Don’t Do This When Teaching Graphs

To enjoy the week before Christmas break, I decided to try out a lesson idea I had about pictographs. I built this lesson around misconceptions that students always have about keys with numbers larger than one. The day before I taught this lesson, I was asked to teach math at a moment’s notice in another third grade class. When this third grade class interpreted a pictograph with a key of four, I noticed that this was really way too easy for these smart students. I decided to change my planned lesson idea into something more challenging. This is how the lesson went…

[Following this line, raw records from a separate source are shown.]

/-- **The crux is the Target restricted** (pure logic): `EndTrivialSurfacesModular` (every surface
with `End_ℚ(A) = ℤ` is modular, stmt-Langlands-17764) gives `QuadraticImprimitiveSurfaces` by
discarding the hypothesis "`r|Γ_K` reducible for some quadratic `K`". Registered as a (non
load-bearing) stub of line `Sketch` to record the crux's position below the Target. [folklore] -/
theorem stub_ofEndTrivialSurfacesModular
    (h : Summit.Langlands.Langlands.Theses.AbelianSurfaceSerre.EndTrivialSurfacesModular) :
    ∀ (A : Literature.AlgebraicGeometry.Motives.AbelianVariety ℚ), A.dim = 2 → (∀ f : A ⟶ A, ∃ n :
    ℤ, f = n • CategoryTheory.CategoryStruct.id A) → ∀ (p : ℕ) [Fact p.Prime] (b : Module.Basis (Fin
    4) ℚ_[p] (A.rationalTateModule p)) (r :
    Literature.NumberTheory.GaloisRepresentations.FramedGaloisRep ℚ (PadicAlgCl p) 4), (∀ g :
    Field.absoluteGaloisGroup ℚ, (r g).val = ((LinearMap.toMatrix b b (A.rationalTateRep p g⁻¹)).map
    (algebraMap ℚ_[p] (PadicAlgCl p))).transpose) → (∃ (K : Type) (_ : Field K) (_ : NumberField K),
    Module.finrank ℚ K = 2 ∧ ¬ Literature.NumberTheory.GaloisRepresentations.FramedRep.IsIrreducible
    (r.restrictField K)) → ∀ (hcpt :
    Literature.NumberTheory.Automorphic.isCompact_glFiniteIntegralLevel 4 ℚ) (ι : PadicAlgCl p ≃+*
    ℂ), ∃ π : Literature.NumberTheory.Automorphic.CuspidalAutomorphicRepData 4 ℚ hcpt,
    π.1.IsLAlgebraic ∧ ∀ᶠ v : IsDedekindDomain.HeightOneSpectrum (NumberField.RingOfIntegers ℚ) in
    Filter.cofinite, ∃ a : Multiset ℂ, π.1.HasSatakeParamAt v a ∧ r.IsUnramifiedAt v ∧
    r.HasFrobCharpolyAt v (Literature.NumberTheory.Automorphic.arithFrobPolyOfSatake ι v.residueCard
    1 a) :=
  fun A hA hEnd p _ b r hr _ hcpt ι => h A hA hEnd p b r hr hcpt ι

First, I did a quick lesson for understanding. I surveyed the class about their favorite ice cream: vanilla, chocolate, or strawberry. I then made a frequency table with this information on the board. With some yellow circle die-cuts with one circle to represent two children’s votes, I asked the class how many votes needed to stand for each flavor. Students did this very well even if this required half of a circle for one person. Then I had each flavor group stand in a different area of the room and I passed out the number of circles the children told me to each group. When I passed out the circles to each group and instructed the students to write their name on a circle, some disequilibrium arose. Students said they didn’t get a circle. I told them to talk to their group and they finally understood that they would need two names on each circle. I couldn’t have been more proud of this part of the lesson and the mathematical practices that arose from their discussion. Then came the next part of the lesson…

I previously gathered real life data about students’ favorite Christmas candy.

• I chose four types of candy: fudge, candy canes, M&M’s, and chocolate Santa’s. I gave three third grade classes each a roll list with a blank beside it for the students to write their favorite candy on. I collected these vote (data) sheets right before the lesson (mistake #1 don’t do this). I made six copies of the data sheets for each of the groups.
• In the lesson I presented the children with the data and told them to create a tally chart/frequency table with the data. Students waded through this for a long time without consistent results. I should have counted the data before I passed it out even though I had estimated the results to around a total of 66 students. I ended up having to total it up while the students were counting (mistake #2 don’t do this). Have your data counted before you pass it out, so you know when your students are way off. (But, hey, in my defense, I have been pulled in all directions lately, substitute, fill in secretary, test coordinator, you name it.)
• I made one student in each group of four responsible to count each class’s data since there were three classes and one student to record the data on a table. This worked very well to keep every child involved in the group.
• We stopped the lesson to ensure the children had the correct data before we proceeded with graphing. I wanted to be respectful of the teacher’s time while I was in her room, but I may have had them check to see if their data was correct in a different way, such as, compare your data with a different group and see if you agree before I just revealed the correct answers.

Next, I told students their key had to be 5 or more (I really had 6 in mind), but the teacher was concerned that it wouldn’t come out evenly for the students. The data had to be slightly altered for the die-cut circles to come out with wholes and halves. She didn’t want the students to have to deal with smaller fractional parts. I was actually okay with the students having the data not come out evenly because I wanted this to be a challenge for them to grapple with. In the real world, data doesn’t come out all nice and clean. Third graders had already proven themselves with a key of four, and I felt like they needed a challenge. I wanted them to discuss how much of a circle to cut apart. Again, I wanted to be respectful of this teacher’s time, so I allowed this and the students’ graphs all turned out pretty much perfectly. No fun :/ There was no argument over how much of a circle to cut apart. (mistake #3, don’t make your data work out perfectly). Needless to say here, I had many reflections after this lesson. This was definitely not my best moment as a math coach (I am at a new school this year). BUUUUUT!!! I loved this lesson, it was so great, even though it wasn’t! I know exactly what to do next time to make it better, and it would be an exceptional lesson with lots of mathematical practices involved! Next steps for students after this lesson–ask students what would have happened if the key was 5 or 6 to at least get them to think about this.